Dataset excerpts:
§ §

/-
Copyright (c) 2026 the pub-hodgecm-mathlib formalisation cell (harness21).  Prover seat hodgecm-mathlib-R90-C10-p08 (g2), SLAB R90-TF, section S1 «Ch. 10∕12 local»;
crux H413 = `stmt-HodgeConjecture-24833`; line (D-1) «B_pos» of U4Keys :182 (S1 A2′), card (B-10)(1) = census `R90/R90-C10-p08/g2/CENSUS-Bpos-ramified-posdepth.md` §2 (a)(b),
§5 (1) (R90-C10-plan (g2) R-S1-18 2026-09-05T00:17:38Z).  KERNEL module: THEOREMS ONLY (no definition, no named fact, no `sorry`, no instance, no notation).  2026-09-05.
-/
import Literature.NumberTheory.Rogawski1990.SemilocalQuadraticCharExtension     -- ★ `exists_units_map_toLocalRing_eq_of_conjLocal_eq` (a `σ`-fixed unit of `L ⊗ L⁺_v` is `ι_v t`); brings ★ `toLocalRing_apply`, ★ `conjLocal_toLocalRing`, ★ `valued_toPlace`
import Literature.NumberTheory.LocalFields.CompleteValuedSquareRootNearOne      -- ★ `exists_mul_self_eq_of_valued_sub_one_lt_four_adicCompletion` (Hensel: square roots near `1` in `K_v`)
import HarnessLib

/-!
# R90-TF S1 «Ch10-local» ∕ K2 E3 «U4Keys» :182, BRANCH B AT POSITIVE DEPTH — brick (B-10)(1): IN BRANCH B, `χ₁ = 1` ON THE `σ`-FIXED PRINCIPAL UNITS AT EVERY TAME PLACE
# «`u = ι_v t`, `t ≡ 1 (𝔭_v)` ⟹ `t = r²` (Hensel, `|2|_v = 1`) ⟹ `u = (ι_v r)·σ(ι_v r)` ⟹ `χ₁ u = 1` by `hB`» — the letter `hfixP` of (B-10)(4) and `hcondF` at every level `c ≥ 1`, RAMIFIED places included
# [Serre1979 Ch. II §4 Prop. 7, Ch. XIV §4; Rogawski1990 §3.8, §12.2 (2); Roche1998 §3; Keys1984 §7 Thm (2)]

Cell `pub/hodgecm-mathlib`, crux H413 = `stmt-HodgeConjecture-24833`, route of record `HCCMUnconditional` (no route verbs); R90-TF section S1.  THEOREMS ONLY; lane `--supports
stmt-HodgeConjecture-24833 --as helper`, count-neutral.  NOT THE PAYER of :182.
WHAT.  The θ-multiplicativity of ★ p862709 `theta_mul_concave` and (B-8) ★ p863496 `R90S1BposCongruencePackTheta` take the letter `hcondF` «`χ₁ u = 1` for every `σ`-fixed unit `u`
of `L ⊗ L⁺_v` with `|u_{w′} − 1|_{w′} ≤ |ϖ|ᶜ`» (`1 ≤ c`), and the conductor-parity lemma (B-10)(4) `R90S1BposRamConductorEven` (p06 (g3)) takes the letter `hfixP` «`χ₁ u = 1` for every
unit `u` with `|u_{w′} − 1| < 1` at every `w′` and `(c ⊗ 1) u = u`».  At an INERT place the inert line discharges both from `hB` by ★ `apply_eq_one_of_branchB_of_fixed (hns hunr χ₁ hB)`
(every `σ`-fixed unit-integer is a norm of a unit — FALSE at a ramified place: the residue quadratic character obstructs, ★ `RamifiedPlaceUnitNorms`).  THIS FILE discharges them at
EVERY place `w ∣ v` with `|2|_w = 1` (ramified or not, no non-split hypothesis) for the PRINCIPAL `σ`-fixed units, which is all the letters ask: a `σ`-fixed unit is `u = ι_v t`,
`t ∈ L⁺_vˣ` (★ `exists_units_map_toLocalRing_eq_of_conjLocal_eq`); `|ι_w(t − 1)|_w = |t − 1|_v^{e(w|v)} < 1` forces `|t − 1|_v < 1 = |4|_v` (★ `valued_toPlace`; `|2|_v^{e} = |2|_w = 1`),
so `t = r·r` in `L⁺_v` (★ Hensel `exists_mul_self_eq_of_valued_sub_one_lt_four_adicCompletion`), and `a := ι_v r` is a `σ`-FIXED unit (★ `conjLocal_toLocalRing`) with `|a_{w′}|² =
|u_{w′}| = 1` and `u = a·σa` — so `χ₁ u = 1` is the Branch-B hypothesis `hB` itself.  Census §2: (a) this lemma; (b) `hcondF` at `c = 1` = the F-slot `k = 0` of the ramified corner;
(c) conductor parity (consumer: (B-10)(4)).
* §1 **`apply_eq_one_of_branchB_of_fixed_principal_ram (h2w) (χ₁) (hB) (u) (hu) (hσu)`** — `χ₁ u = 1`; partially applied at `(h2w) (χ₁) (hB)` it IS the letter `hfixP` of (B-10)(4)
  byte for byte (`∀ u, (∀ w', Valued.v (((u : LocalRing L v) w') - 1) < 1) → conjLocal L (IsCMField.complexConj L) v (u : LocalRing L v) = u → χ₁ u = 1`).
* §2 **`hcondF_of_branchB_of_tame (h2w) (hϖ) (hc) (χ₁) (hB)`** — the letter `hcondF` of ★ p862709 ∕ ★ p863496 at every level `c ≥ 1` (`Units.map` spelling, `Valued.v ϖ ^ c` currency).
HONEST LABEL.  HC_CM is proved only modulo the 7 printed citations (2 remaining named inputs: hLiu418 = `stmt-HodgeConjecture-24832`, h413 = `stmt-HodgeConjecture-24833`) until rung 0
closes; count-neutral — this file pays NO socket (:182 and A2′ stay OPEN); no printed citation is discharged; the wild corner (`v ∣ 2`) is not addressed.

## References
* [Serre1979] J.-P. Serre, *Local Fields*, GTM 67 (1979), Ch. II §4 Prop. 7 and Ch. XIV §4 (squares near `1`); Ch. V §3 (tame ramified unit norms).
* [Rogawski1990] J. D. Rogawski, *Automorphic Representations of Unitary Groups in Three Variables*, Ann. of Math. Stud. 123 (1990), §3.8 Prop. 3.8.1 (d) p. 30; §12.2 (2) p. 173.
* [Roche1998] A. Roche, *Types and Hecke algebras for principal series representations of split reductive p-adic groups*, Ann. Sci. ÉNS (4) 31 (1998), §3 (the conductors `c_α`).
* [Keys1984] D. Keys, *Principal series representations of special unitary groups over local fields*, Compositio Math. 51 (1984), §7 Theorem (2) p. 126.
-/

set_option autoImplicit false
-- the mandated namespace has the single-problem summit's repeated segment (`HodgeConjecture.HodgeConjecture`)
set_option linter.dupNamespace false

noncomputable section

open NumberField IsDedekindDomain
open Literature.NumberTheory Literature.NumberTheory.Automorphic Literature.NumberTheory.Automorphic.UnitaryGroup
open Literature.NumberTheory.Rogawski1990

namespace Summit.HodgeConjecture.HodgeConjecture.R90.S1.BposRamFixedPrincipalUnits

variable (L : Type) [Field L] [NumberField L] [IsCMField L] (v : HeightOneSpectrum (𝓞 ↥(maximalRealSubfield L))) (w : PlacesOver L v)

/-! ## §1 `χ₁ = 1` on the `σ`-fixed principal units, from `hB` alone, at a place with `|2|_w = 1` -/

/-- **BRANCH B ⟹ `χ₁ = 1` ON THE `σ`-FIXED PRINCIPAL UNITS** at a place `w ∣ v` with `|2|_w = 1` — ramified places INCLUDED, no non-split hypothesis.  For a unit `u` of `L ⊗ L⁺_v`
with `|u_{w′} − 1|_{w′} < 1` at every `w′ ∣ v` and `(c ⊗ 1) u = u`: `χ₁ u = 1`, where `hB` is the Branch-B hypothesis «`χ₁(a · σa) = 1` for every unit `a` with `|a_{w′}| = 1`».
Partially applied at `(h2w) (χ₁) (hB)` this is the letter `hfixP` of (B-10)(4) `R90S1BposRamConductorEven`.  Proof: `u = ι_v t` (★ `exists_units_map_toLocalRing_eq_of_conjLocal_eq`);
`|t − 1|_v < 1` because `|ι_w(t − 1)|_w = |t − 1|_v^{e(w|v)}` (★ `valued_toPlace`, `e ≠ 0`); `|4|_v = 1` (`|2|_v^{e} = |2|_w = 1`); Hensel (★ `exists_mul_self_eq_of_valued_sub_one_lt_four_adicCompletion`)
gives `t = r·r`; `a := ι_v r` is `σ`-fixed (★ `conjLocal_toLocalRing`), a unit with `|a_{w′}|² = |u_{w′}| = 1`, and `u = a·σa`.
[cite: Serre1979, Ch. II §4 Prop. 7; Ch. XIV §4] [cite: Rogawski1990, §3.8 Prop. 3.8.1 (d) p. 30; §12.2 (2) p. 173] [cite: Keys1984, §7 Theorem (2) p. 126] -/
theorem apply_eq_one_of_branchB_of_fixed_principal_ram (h2w : Valued.v (2 : w.1.adicCompletion L) = 1)
    (χ₁ : (LocalRing L v)ˣ →* ℂˣ)
    (hB : ∀ u : (LocalRing L v)ˣ, (∀ w' : PlacesOver L v, Valued.v ((u : LocalRing L v) w') = 1) →
      χ₁ (u * Units.map (conjLocal L (IsCMField.complexConj L) v : LocalRing L v →* LocalRing L v) u) = 1)
    (u : (LocalRing L v)ˣ) (hu : ∀ w' : PlacesOver L v, Valued.v (((u : LocalRing L v) w') - 1) < 1)
    (hσu : conjLocal L (IsCMField.complexConj L) v (u : LocalRing L v) = u) : χ₁ u = 1 := by
  -- `u = ι_v t`
  obtain ⟨t, ht⟩ := exists_units_map_toLocalRing_eq_of_conjLocal_eq v u hσu
  have htw : ∀ w' : PlacesOver L v, (u : LocalRing L v) w' = toPlace v w' (t : v.adicCompletion ↥(maximalRealSubfield L)) := fun w' => by
    rw [← ht, Units.coe_map, MonoidHom.coe_coe, toLocalRing_apply]
  -- `e(w|v) ≠ 0`
  have he0 : v.asIdeal.ramificationIdx' w.1.asIdeal ≠ 0 := by
    haveI := PlacesOver.liesOver w
    exact Ideal.IsDedekindDomain.ramificationIdx'_ne_zero_of_liesOver w.1.asIdeal v.ne_bot
  -- `|t − 1|_v < 1`
  have ht1 : Valued.v ((t : v.adicCompletion ↥(maximalRealSubfield L)) - 1) < 1 := by
    have h := hu w
    rw [htw w, ← map_one (toPlace v w), ← map_sub, valued_toPlace] at h
    exact (pow_lt_one_iff he0).1 h
  -- `|2|_v = 1`, hence `|4|_v = 1`
  have h2v : Valued.v (2 : v.adicCompletion ↥(maximalRealSubfield L)) = 1 := by
    have h := h2w
    rw [← map_ofNat (toPlace v w) 2, valued_toPlace] at h
    exact le_antisymm ((pow_le_one_iff he0).1 h.le) ((one_le_pow_iff he0).1 h.ge)
  have h4v : Valued.v (4 : v.adicCompletion ↥(maximalRealSubfield L)) = 1 := by
    rw [show (4 : v.adicCompletion ↥(maximalRealSubfield L)) = 2 * 2 by norm_num, map_mul, h2v, mul_one]
  -- Hensel: `t = r·r`
  obtain ⟨r, hr, -⟩ := LocalFields.exists_mul_self_eq_of_valued_sub_one_lt_four_adicCompletion ↥(maximalRealSubfield L) v
    (t : v.adicCompletion ↥(maximalRealSubfield L)) (by rw [h4v]; exact ht1)
  -- `a := ι_v r`: a `σ`-fixed unit with `a·a = u`
  have haa : toLocalRing L v r * toLocalRing L v r = (u : LocalRing L v) := by
    rw [← map_mul, hr, ← ht, Units.coe_map, MonoidHom.coe_coe]
  have haU : IsUnit (toLocalRing L v r) := isUnit_of_mul_isUnit_left (by rw [haa]; exact u.isUnit)
  have hσa : Units.map (conjLocal L (IsCMField.complexConj L) v : LocalRing L v →* LocalRing L v) haU.unit = haU.unit :=
    Units.ext (by rw [Units.coe_map, MonoidHom.coe_coe, IsUnit.unit_spec, conjLocal_toLocalRing])
  have hua : u = haU.unit * Units.map (conjLocal L (IsCMField.complexConj L) v : LocalRing L v →* LocalRing L v) haU.unit := by
    rw [hσa]
    exact Units.ext (by rw [Units.val_mul, IsUnit.unit_spec, haa])
  -- `|u_{w′}| = 1` (`u_{w′} = 1 + (u_{w′} − 1)`), hence `|a_{w′}| = 1` (`|a_{w′}|² = |u_{w′}|`)
  have hu1 : ∀ w' : PlacesOver L v, Valued.v ((u : LocalRing L v) w') = 1 := fun w' => by
    have h := hu w'
    have e : (u : LocalRing L v) w' = 1 + ((u : LocalRing L v) w' - 1) := by ring
    rw [e, Valuation.map_one_add_of_lt _ h]
  have ha1 : ∀ w' : PlacesOver L v, Valued.v ((haU.unit : LocalRing L v) w') = 1 := fun w' => by
    rw [IsUnit.unit_spec]
    have h := hu1 w'
    rw [← haa, Pi.mul_apply, map_mul, ← pow_two] at h
    exact le_antisymm ((pow_le_one_iff two_ne_zero).1 h.le) ((one_le_pow_iff two_ne_zero).1 h.ge)
  rw [hua]
  exact hB haU.unit ha1

/-- JUNCTION (B-10)(1) → (B-10)(4): §1 partially applied at `(h2w) (χ₁) (hB)` has EXACTLY the type of the letter `hfixP` of `R90S1BposRamConductorEven.odd_of_conductorLetters_of_fixedPrincipal`
(p06 (g3), 📤 p863739; binder bytes copied from its head) — the leaf feeds `hfixP := apply_eq_one_of_branchB_of_fixed_principal_ram L v w h2w χ₁ hB`, no shim. [cite: Keys1984, §7 Theorem (2) p. 126] -/
example (h2w : Valued.v (2 : w.1.adicCompletion L) = 1) (χ₁ : (LocalRing L v)ˣ →* ℂˣ)
    (hB : ∀ u : (LocalRing L v)ˣ, (∀ w' : PlacesOver L v, Valued.v ((u : LocalRing L v) w') = 1) →
      χ₁ (u * Units.map (conjLocal L (IsCMField.complexConj L) v : LocalRing L v →* LocalRing L v) u) = 1) :
    ∀ u : (LocalRing L v)ˣ, (∀ w' : PlacesOver L v, Valued.v (((u : LocalRing L v) w') - 1) < 1) →
      conjLocal L (IsCMField.complexConj L) v (u : LocalRing L v) = u → χ₁ u = 1 :=
  apply_eq_one_of_branchB_of_fixed_principal_ram L v w h2w χ₁ hB

/-! ## §2 The letter `hcondF` at every level `c ≥ 1` -/

/-- **THE LETTER `hcondF` OF ★ p862709 `theta_mul_concave` ∕ ★ p863496 (B-8) AT A PLACE WITH `|2|_w = 1`, FROM `hB`**: for `1 ≤ c` and the frame's uniformiser `ϖ` of `L_w`
(`|ϖ|_w = exp(−1)`), every `σ`-fixed unit `u` (`Units.map (c ⊗ 1) u = u`) with `|u_{w′} − 1|_{w′} ≤ |ϖ|ᶜ` at every `w′ ∣ v` has `χ₁ u = 1` (`|ϖ|ᶜ < 1`, then §1).  At an inert place
this is the inert line's discharge (★ `apply_eq_one_of_branchB_of_fixed`, all `σ`-fixed unit-integers); here ramified places are included and only `|2|_w = 1` is used — the F-slot
of the ramified positive-depth corner is `c = 1` (`k = 0`, census §2 (b)). [cite: Roche1998, §3] [cite: Keys1984, §7 Theorem (2) p. 126] [cite: Serre1979, Ch. II §4 Prop. 7] -/
theorem hcondF_of_branchB_of_tame (h2w : Valued.v (2 : w.1.adicCompletion L) = 1)
    {ϖ : w.1.adicCompletion L} (hϖ : Valued.v ϖ = WithZero.exp (-1 : ℤ)) {c : ℕ} (hc : 1 ≤ c)
    (χ₁ : (LocalRing L v)ˣ →* ℂˣ)
    (hB : ∀ u : (LocalRing L v)ˣ, (∀ w' : PlacesOver L v, Valued.v ((u : LocalRing L v) w') = 1) →
      χ₁ (u * Units.map (conjLocal L (IsCMField.complexConj L) v : LocalRing L v →* LocalRing L v) u) = 1) :
    ∀ u : (LocalRing L v)ˣ, Units.map (conjLocal L (IsCMField.complexConj L) v : LocalRing L v →* LocalRing L v) u = u →
      (∀ w' : PlacesOver L v, Valued.v (((u : LocalRing L v) w') - 1) ≤ Valued.v ϖ ^ c) → χ₁ u = 1 := by
  intro u hσu hu
  have hϖ1 : Valued.v ϖ < 1 := by
    rw [hϖ, ← WithZero.exp_zero, WithZero.exp_lt_exp]
    norm_num
  have hϖc : Valued.v ϖ ^ c < 1 := (pow_lt_one_iff (by omega)).2 hϖ1
  have hσu' : conjLocal L (IsCMField.complexConj L) v (u : LocalRing L v) = u := by
    have h := congrArg Units.val hσu
    simpa only [Units.coe_map, MonoidHom.coe_coe] using h
  exact apply_eq_one_of_branchB_of_fixed_principal_ram L v w h2w χ₁ hB u (fun w' => lt_of_le_of_lt (hu w') hϖc) hσu'

end Summit.HodgeConjecture.HodgeConjecture.R90.S1.BposRamFixedPrincipalUnits

end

§ §

-- PROBLEM REQUIREMENTS --
Out of the data above, give again only the lines starting at the one holding "have h2v : Valued.v" and ending at the one holding "have h4v : Valued.v", unchanged.

-- YOUR RESPONSE --
  have h2v : Valued.v (2 : v.adicCompletion ↥(maximalRealSubfield L)) = 1 := by
    have h := h2w
    rw [← map_ofNat (toPlace v w) 2, valued_toPlace] at h
    exact le_antisymm ((pow_le_one_iff he0).1 h.le) ((one_le_pow_iff he0).1 h.ge)
  have h4v : Valued.v (4 : v.adicCompletion ↥(maximalRealSubfield L)) = 1 := by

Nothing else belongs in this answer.